◆ **WORK INSTRUCTION**:
Only lines holding "cmDatum" are wanted; copy each of them from the records below.

Entries taken from a collection:
····················
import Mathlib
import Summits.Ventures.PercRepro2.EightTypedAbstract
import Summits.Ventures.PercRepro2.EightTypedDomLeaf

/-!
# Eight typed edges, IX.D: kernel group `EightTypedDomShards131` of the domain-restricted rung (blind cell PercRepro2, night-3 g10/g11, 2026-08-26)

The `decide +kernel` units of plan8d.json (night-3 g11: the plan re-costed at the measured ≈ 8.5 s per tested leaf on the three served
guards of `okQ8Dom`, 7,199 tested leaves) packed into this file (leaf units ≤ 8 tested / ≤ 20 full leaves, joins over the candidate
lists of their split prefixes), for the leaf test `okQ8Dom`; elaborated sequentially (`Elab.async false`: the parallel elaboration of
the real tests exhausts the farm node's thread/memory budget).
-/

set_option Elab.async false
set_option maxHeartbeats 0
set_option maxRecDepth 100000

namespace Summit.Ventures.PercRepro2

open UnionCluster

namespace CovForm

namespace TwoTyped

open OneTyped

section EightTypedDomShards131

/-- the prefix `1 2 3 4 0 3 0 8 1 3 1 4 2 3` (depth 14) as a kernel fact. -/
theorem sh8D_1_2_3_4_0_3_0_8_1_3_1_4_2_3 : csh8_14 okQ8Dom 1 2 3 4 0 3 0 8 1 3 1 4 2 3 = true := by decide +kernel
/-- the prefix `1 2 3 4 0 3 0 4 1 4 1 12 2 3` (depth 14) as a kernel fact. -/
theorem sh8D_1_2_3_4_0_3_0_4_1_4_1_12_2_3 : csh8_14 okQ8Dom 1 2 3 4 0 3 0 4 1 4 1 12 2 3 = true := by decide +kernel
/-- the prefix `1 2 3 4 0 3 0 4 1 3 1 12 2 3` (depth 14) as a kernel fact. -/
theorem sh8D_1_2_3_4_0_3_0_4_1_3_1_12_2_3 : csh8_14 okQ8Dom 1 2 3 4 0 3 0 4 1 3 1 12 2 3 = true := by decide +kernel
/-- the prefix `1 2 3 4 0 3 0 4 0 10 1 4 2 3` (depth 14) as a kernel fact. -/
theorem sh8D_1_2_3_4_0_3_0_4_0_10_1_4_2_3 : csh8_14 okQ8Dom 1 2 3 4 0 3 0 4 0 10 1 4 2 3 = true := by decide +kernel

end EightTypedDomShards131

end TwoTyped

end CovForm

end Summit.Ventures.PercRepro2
····················
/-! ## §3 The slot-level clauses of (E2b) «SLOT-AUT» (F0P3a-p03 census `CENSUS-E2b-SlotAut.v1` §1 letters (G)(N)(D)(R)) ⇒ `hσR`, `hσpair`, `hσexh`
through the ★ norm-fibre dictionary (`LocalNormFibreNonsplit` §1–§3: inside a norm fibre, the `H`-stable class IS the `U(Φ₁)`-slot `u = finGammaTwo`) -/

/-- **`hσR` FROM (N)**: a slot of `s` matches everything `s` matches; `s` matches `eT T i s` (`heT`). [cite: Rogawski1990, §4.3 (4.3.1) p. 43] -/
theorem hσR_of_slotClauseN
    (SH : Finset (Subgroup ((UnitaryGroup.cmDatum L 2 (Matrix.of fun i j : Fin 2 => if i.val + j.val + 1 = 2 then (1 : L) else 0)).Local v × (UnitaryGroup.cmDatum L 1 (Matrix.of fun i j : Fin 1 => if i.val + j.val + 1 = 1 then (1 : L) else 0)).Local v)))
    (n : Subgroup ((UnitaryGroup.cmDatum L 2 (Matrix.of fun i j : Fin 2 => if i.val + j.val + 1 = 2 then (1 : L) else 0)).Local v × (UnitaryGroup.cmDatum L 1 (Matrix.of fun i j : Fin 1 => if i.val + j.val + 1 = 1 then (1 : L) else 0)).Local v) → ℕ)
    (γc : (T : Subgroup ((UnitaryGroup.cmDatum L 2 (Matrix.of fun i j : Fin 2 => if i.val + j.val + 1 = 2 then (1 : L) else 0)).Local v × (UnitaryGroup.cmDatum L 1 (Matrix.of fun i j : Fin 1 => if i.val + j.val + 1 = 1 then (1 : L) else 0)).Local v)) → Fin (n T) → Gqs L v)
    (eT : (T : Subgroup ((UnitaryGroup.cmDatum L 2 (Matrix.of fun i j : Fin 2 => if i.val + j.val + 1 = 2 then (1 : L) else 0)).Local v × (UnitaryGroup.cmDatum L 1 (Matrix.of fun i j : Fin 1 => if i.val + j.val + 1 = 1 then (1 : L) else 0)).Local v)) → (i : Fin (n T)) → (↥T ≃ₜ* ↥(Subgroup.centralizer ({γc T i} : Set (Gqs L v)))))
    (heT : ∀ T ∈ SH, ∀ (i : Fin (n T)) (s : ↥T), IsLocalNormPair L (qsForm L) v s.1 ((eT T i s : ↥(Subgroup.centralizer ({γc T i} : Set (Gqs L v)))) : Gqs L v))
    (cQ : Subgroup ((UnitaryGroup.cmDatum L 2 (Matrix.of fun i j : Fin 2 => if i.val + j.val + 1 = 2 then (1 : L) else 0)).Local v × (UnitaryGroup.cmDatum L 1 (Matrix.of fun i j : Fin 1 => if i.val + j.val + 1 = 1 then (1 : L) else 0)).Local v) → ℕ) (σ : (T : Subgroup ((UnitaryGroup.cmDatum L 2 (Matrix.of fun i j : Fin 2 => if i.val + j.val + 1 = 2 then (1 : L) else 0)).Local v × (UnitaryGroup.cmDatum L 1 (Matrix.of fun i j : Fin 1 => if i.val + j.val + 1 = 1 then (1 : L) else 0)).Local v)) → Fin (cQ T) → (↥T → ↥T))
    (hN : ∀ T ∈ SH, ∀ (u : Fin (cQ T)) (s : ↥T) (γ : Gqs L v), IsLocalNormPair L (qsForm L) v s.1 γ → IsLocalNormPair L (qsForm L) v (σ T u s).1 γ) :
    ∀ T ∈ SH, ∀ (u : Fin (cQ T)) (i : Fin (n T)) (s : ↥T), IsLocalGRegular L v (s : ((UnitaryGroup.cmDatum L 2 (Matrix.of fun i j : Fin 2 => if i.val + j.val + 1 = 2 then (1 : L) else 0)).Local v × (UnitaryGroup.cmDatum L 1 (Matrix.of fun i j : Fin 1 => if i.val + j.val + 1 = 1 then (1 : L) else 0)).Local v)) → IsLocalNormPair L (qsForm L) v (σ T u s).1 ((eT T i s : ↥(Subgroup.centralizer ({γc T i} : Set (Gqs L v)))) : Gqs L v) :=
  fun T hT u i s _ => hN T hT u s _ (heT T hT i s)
····················
◆ **ANSWER**:
    (SH : Finset (Subgroup ((UnitaryGroup.cmDatum L 2 (Matrix.of fun i j : Fin 2 => if i.val + j.val + 1 = 2 then (1 : L) else 0)).Local v × (UnitaryGroup.cmDatum L 1 (Matrix.of fun i j : Fin 1 => if i.val + j.val + 1 = 1 then (1 : L) else 0)).Local v)))
    (n : Subgroup ((UnitaryGroup.cmDatum L 2 (Matrix.of fun i j : Fin 2 => if i.val + j.val + 1 = 2 then (1 : L) else 0)).Local v × (UnitaryGroup.cmDatum L 1 (Matrix.of fun i j : Fin 1 => if i.val + j.val + 1 = 1 then (1 : L) else 0)).Local v) → ℕ)
    (γc : (T : Subgroup ((UnitaryGroup.cmDatum L 2 (Matrix.of fun i j : Fin 2 => if i.val + j.val + 1 = 2 then (1 : L) else 0)).Local v × (UnitaryGroup.cmDatum L 1 (Matrix.of fun i j : Fin 1 => if i.val + j.val + 1 = 1 then (1 : L) else 0)).Local v)) → Fin (n T) → Gqs L v)
    (eT : (T : Subgroup ((UnitaryGroup.cmDatum L 2 (Matrix.of fun i j : Fin 2 => if i.val + j.val + 1 = 2 then (1 : L) else 0)).Local v × (UnitaryGroup.cmDatum L 1 (Matrix.of fun i j : Fin 1 => if i.val + j.val + 1 = 1 then (1 : L) else 0)).Local v)) → (i : Fin (n T)) → (↥T ≃ₜ* ↥(Subgroup.centralizer ({γc T i} : Set (Gqs L v)))))
    (cQ : Subgroup ((UnitaryGroup.cmDatum L 2 (Matrix.of fun i j : Fin 2 => if i.val + j.val + 1 = 2 then (1 : L) else 0)).Local v × (UnitaryGroup.cmDatum L 1 (Matrix.of fun i j : Fin 1 => if i.val + j.val + 1 = 1 then (1 : L) else 0)).Local v) → ℕ) (σ : (T : Subgroup ((UnitaryGroup.cmDatum L 2 (Matrix.of fun i j : Fin 2 => if i.val + j.val + 1 = 2 then (1 : L) else 0)).Local v × (UnitaryGroup.cmDatum L 1 (Matrix.of fun i j : Fin 1 => if i.val + j.val + 1 = 1 then (1 : L) else 0)).Local v)) → Fin (cQ T) → (↥T → ↥T))
    ∀ T ∈ SH, ∀ (u : Fin (cQ T)) (i : Fin (n T)) (s : ↥T), IsLocalGRegular L v (s : ((UnitaryGroup.cmDatum L 2 (Matrix.of fun i j : Fin 2 => if i.val + j.val + 1 = 2 then (1 : L) else 0)).Local v × (UnitaryGroup.cmDatum L 1 (Matrix.of fun i j : Fin 1 => if i.val + j.val + 1 = 1 then (1 : L) else 0)).Local v)) → IsLocalNormPair L (qsForm L) v (σ T u s).1 ((eT T i s : ↥(Subgroup.centralizer ({γc T i} : Set (Gqs L v)))) : Gqs L v) :=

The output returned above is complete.